The hypocrisy the executives of the “LUKOIL-Zapadnaya Sibir” company resort to while explaining their actions provokes indignation: “On 8 January 2003 the “LUKOIL-Zapadnaya Sibir” limited company signed economic agreements with heads of kinship land entities Nos. 47 and 39 I.P. Ayvaseda and I.N. Kechimov along with the attached operating Regulations of presence on the territory of a kinship land… By the installation of artificial obstacles on the way of the abovementioned leaders of kinship entities to the oil fields our Company has restricted non-sanctioned entry of non-authorised persons to the territory of licensed areas of the “Kogalymneftegaz” trust of production establishments. By doing so, we have been guided not only by the principle of defense of our enterprise’s interests but also by the principle of complete fulfillment of obligations undertaken with regard to the heads of kinship entities under the Economic Agreements” (letter No. 15-48/243 dated 10 April 2003 from the General Director of the “LUKOIL-Zapadnaya Sibir” company to the Deputy Chairman of the KMAO Government in charge of indigenous peoples’ problems, A.I. Raishev).

As a result of such a casual interpretation of “the fulfillment of obligation” on the part of the executive officers of the “LUKOIL-Zapadnaya Sibir” company Ayvaseda’s family is unable to leave their kinship land to draw their pensions, to visit a doctor or to do necessary shopping.

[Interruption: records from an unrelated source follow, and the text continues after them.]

/-- **THE COMPLETED ACTION IS A RING ACTION** (`IsRingActionBT`): `𝒪̂_I` acts on `B`, extending `β`. [cite: Tate1967, §2 (2.1)]
[cite: RapoportSmithlingZhang2020Diagonal, §4.1 (p. 17)] -/
theorem isRingActionBT_completedAction (hβ : IsRingActionBT B β) (hI : I ≤ Ideal.span {(p : 𝒪)}) :
    IsRingActionBT B (hβ.completedAction hI) := by
  refine ⟨hβ.completedAction_one hI, hβ.completedAction_mul hI, fun x y n => ?_⟩
  letI := B.grpObj n
  exact hβ.completedAction_add_app hI x y n

/-- Two elements of `𝒪̂_I` with the same `n`-th component act identically on `G_n`. [cite: Tate1967, §2 (2.1)] -/
theorem completedAction_congr_app (hβ : IsRingActionBT B β) (hI : I ≤ Ideal.span {(p : 𝒪)}) {x y : AdicCompletion I 𝒪} {n : ℕ}
    (h : AdicCompletion.evalₐ I n x = AdicCompletion.evalₐ I n y) :
    (hβ.completedAction hI x).app n = (hβ.completedAction hI y).app n :=
  hβ.completedAction_app_eq hI x n _ ((mk_liftAt I n y).trans h.symm)

/-- **An idempotent of `𝒪̂_I` acts by an idempotent endomorphism** (layerwise `ε ≫ ε = ε`, the hypothesis of ★ `fixBTGroup`).
[cite: RapoportSmithlingZhang2020Diagonal, §4.1 (p. 17)] -/
theorem completedAction_idem (hβ : IsRingActionBT B β) (hI : I ≤ Ideal.span {(p : 𝒪)}) {e : AdicCompletion I 𝒪} (he : e * e = e) (n : ℕ) :
    (hβ.completedAction hI e).app n ≫ (hβ.completedAction hI e).app n = (hβ.completedAction hI e).app n := by
  rw [← BTGroup.Hom.comp_app, ← hβ.completedAction_mul hI, he]

/-- The completed action commutes with `β`: `β b ≫ x̂ = x̂ ≫ β b` layerwise. [cite: Tate1967, §2 (2.1)] -/
theorem completedAction_comm_app (hβ : IsRingActionBT B β) (hI : I ≤ Ideal.span {(p : 𝒪)}) (x : AdicCompletion I 𝒪) (b : 𝒪) (n : ℕ) :
    (β b).app n ≫ (hβ.completedAction hI x).app n = (hβ.completedAction hI x).app n ≫ (β b).app n := by
  rw [completedAction_app]
  exact hβ.app_comm b _ n

end Completion

end IsRingActionBT

end Literature.AlgebraicGeometry.GroupSchemes

end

The “LUKOIL-Zapadnaya Sibir” company, therefore, hampers realisation of the basic constitutional rights of Yu.K. Ayvaseda’s family members and, above all, the right to life (Article 20 of the RF Constitution), to medical care (Article 41 of the RF Constitution), and to education (Article 43 of the RF Constitution).

Having given the legal assessment of the prevailing situation, it should be emphasised that practically all the pre-court methods of defense have been exhausted, and Yu.K. Ayvaseda will have to defend his constitutional rights in court.